Acceleration due to Gravity (g) at sea level on Earth is 9.80665 m/s2.
The mass of the Earth causes a force of gravity to be exerted on objects. On the surface of the Earth, the value most often used is 9.80665 m/s2 which can be computed using the force of gravity equation, the mass of the Earth and the mean radius to the Earth's surface from the center:
`g = G*m_e*m/R_E^2`
The earth is not a point mass, nor is it a perfect sphere. Because of the effect of the Earth's rotation, a resulting centrifugal force has caused the Earth to have a bulge around the equator. The Earth's rotation and the resultant centrifugal force (heading outward) counteracts the effect of gravity (downward). This has a measurable effect in the apparent acceleration due to gravity at different latitudes. A good approximation of the total effect is modeled in the International Gravity Formula below. To indicate the ascension or decline from the equator, latitude (φ) can be used.

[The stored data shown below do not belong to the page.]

import Mathlib

/-!
# SecondOrderEnergyConcave — the two elementary facts behind DEQ-A208 §3 (F1)

Receipt for the pub-qadeq-deq-2 note DEQ-A208 (Guo–Buda–Wiebe, arXiv:2511.17821v1).
The paper models a nuclear displacement by a LINEAR coupling `H(s) = H₀ + s V` and calls
`k = ∂²ₛ E₀(s)|₀ = Σ_{k ≠ 0} |⟨E_k|V|E₀⟩|² / (E₀ − E_k)` a spring constant.  Two textbook facts
say this number is never positive:

* `sumOverStates_nonpos` — if every excited level lies above `E₀` and the weights are
  non-negative, the sum-over-states expression is `≤ 0` (second-order perturbation theory lowers
  the ground state; Griffiths–Schroeter, *Introduction to Quantum Mechanics*, Problem 7.5(b));
* `groundEnergy_concaveOn` — the variational form: a function that lies below a family of affine
  functions `s ↦ a ψ + s * b ψ` (the trial energies `⟨ψ|H₀ + sV|ψ⟩`) and touches one of them at
  every point (the ground state of `H₀ + sV`) is concave on `ℝ`.

Pure real analysis over Mathlib; no physics and no complexity statement is formalised here.
HONEST FRAMING: instance-level adjudication of specific advantage claims; no claim about
BQP vs BPP or the summit.
-/

namespace Summit.QuantumAdvantage.Dequantization.SecondOrderEnergyConcave

open Finset

/-- **Sign of the sum over states.**  For a finite set of excited levels `E k > E0` and
non-negative weights `w k` (in the application `w k = |⟨E_k|V|E₀⟩|²`),
`∑ w k / (E0 - E k) ≤ 0`. -/
theorem sumOverStates_nonpos {ι : Type*} (S : Finset ι) (w E : ι → ℝ) (E0 : ℝ)
    (hw : ∀ k ∈ S, 0 ≤ w k) (hE : ∀ k ∈ S, E0 < E k) :
    ∑ k ∈ S, w k / (E0 - E k) ≤ 0 := by
  apply Finset.sum_nonpos
  intro k hk
  have h1 : 0 ≤ w k := hw k hk
  have h2 : E0 - E k ≤ 0 := by linarith [hE k hk]
  exact div_nonpos_iff.mpr (Or.inl ⟨h1, h2⟩)

/-- The paper's second-order energy shift `2 · ∑ w k / (E0 - E k)` is non-positive as well. -/
theorem secondOrderShift_nonpos {ι : Type*} (S : Finset ι) (w E : ι → ℝ) (E0 : ℝ)
    (hw : ∀ k ∈ S, 0 ≤ w k) (hE : ∀ k ∈ S, E0 < E k) :
    2 * ∑ k ∈ S, w k / (E0 - E k) ≤ 0 := by
  have := sumOverStates_nonpos S w E E0 hw hE
  linarith

/-- **Strict version.**  If in addition some level carries positive weight, the sum is `< 0`
(a non-trivial coupling strictly lowers the ground energy at second order). -/
theorem sumOverStates_neg {ι : Type*} (S : Finset ι) (w E : ι → ℝ) (E0 : ℝ)
    (hw : ∀ k ∈ S, 0 ≤ w k) (hE : ∀ k ∈ S, E0 < E k) {k₀ : ι} (hk₀ : k₀ ∈ S)
    (hpos : 0 < w k₀) :
    ∑ k ∈ S, w k / (E0 - E k) < 0 := by
  classical
  have hterm : ∀ k ∈ S, w k / (E0 - E k) ≤ 0 := by
    intro k hk
    have h1 : 0 ≤ w k := hw k hk
    have h2 : E0 - E k ≤ 0 := by linarith [hE k hk]
    exact div_nonpos_iff.mpr (Or.inl ⟨h1, h2⟩)
  have hk₀neg : w k₀ / (E0 - E k₀) < 0 :=
    div_neg_of_pos_of_neg hpos (by linarith [hE k₀ hk₀])
  calc ∑ k ∈ S, w k / (E0 - E k)
      = w k₀ / (E0 - E k₀) + ∑ k ∈ S.erase k₀, w k / (E0 - E k) := by
        rw [← Finset.add_sum_erase S _ hk₀]
    _ < 0 + 0 := by
        apply add_lt_add_of_lt_of_le hk₀neg
        exact Finset.sum_nonpos fun k hk => hterm k (Finset.mem_of_mem_erase hk)
    _ = 0 := by ring

/-- **Variational concavity of the ground energy in a linear coupling.**  If `E s ≤ a ψ + s * b ψ`
for every trial label `ψ` and every `s`, and at every `s` equality is attained by some `ψ`, then
`E` is concave on all of `ℝ`.  (With `a ψ = ⟨ψ|H₀|ψ⟩`, `b ψ = ⟨ψ|V|ψ⟩` over unit vectors this is
`E₀(s) = min_ψ ⟨ψ|H₀ + sV|ψ⟩`.) -/
theorem groundEnergy_concaveOn {Ψ : Type*} (a b : Ψ → ℝ) (E : ℝ → ℝ)
    (hle : ∀ ψ s, E s ≤ a ψ + s * b ψ) (hatt : ∀ s, ∃ ψ, E s = a ψ + s * b ψ) :
    ConcaveOn ℝ Set.univ E := by
  refine ⟨convex_univ, ?_⟩
  intro x _ y _ t u ht hu htu
  obtain ⟨ψ, hψ⟩ := hatt (t • x + u • y)
  have hx := hle ψ x
  have hy := hle ψ y
  simp only [smul_eq_mul] at hψ ⊢
  have h1 : t * E x ≤ t * (a ψ + x * b ψ) := mul_le_mul_of_nonneg_left hx ht
  have h2 : u * E y ≤ u * (a ψ + y * b ψ) := mul_le_mul_of_nonneg_left hy hu
  have hu' : u = 1 - t := by linarith
  have h3 : t * (a ψ + x * b ψ) + u * (a ψ + y * b ψ) = a ψ + (t * x + u * y) * b ψ := by
    rw [hu']; ring
  linarith [h1, h2, h3, hψ]

/-- Concave functions have non-positive second differences: for the ground energy this is the
statement that the symmetric difference quotient `E(s+h) - 2 E(s) + E(s-h)` — whose limit is the
paper's `∂²ₛ E₀` — is `≤ 0`. -/
theorem secondDifference_nonpos {E : ℝ → ℝ} (hE : ConcaveOn ℝ Set.univ E) (s h : ℝ) :
    E (s + h) - 2 * E s + E (s - h) ≤ 0 := by
  have key := hE.2 (Set.mem_univ (s + h)) (Set.mem_univ (s - h))
    (show (0 : ℝ) ≤ 1 / 2 by norm_num) (show (0 : ℝ) ≤ 1 / 2 by norm_num) (by norm_num)
  simp only [smul_eq_mul] at key
  have hmid : (1 / 2 : ℝ) * (s + h) + 1 / 2 * (s - h) = s := by ring
  rw [hmid] at key
  linarith

end Summit.QuantumAdvantage.Dequantization.SecondOrderEnergyConcave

The International Gravity Formula, `g(phi) = 9.7803267714*( (1+ 0.00193185138639*sin^2(phi))/sqrt(1- 0.00669437999013* sin^2(phi)))`
Altitude also has an effect on the apparent acceleration due to gravity because of the increased distance from the center of mass. The following equation approximates the acceleration due to gravity as affected by altitude (h):
Acceleration due to gravity at different altitudes: `g(h) = g(r_e/(r_e + h))`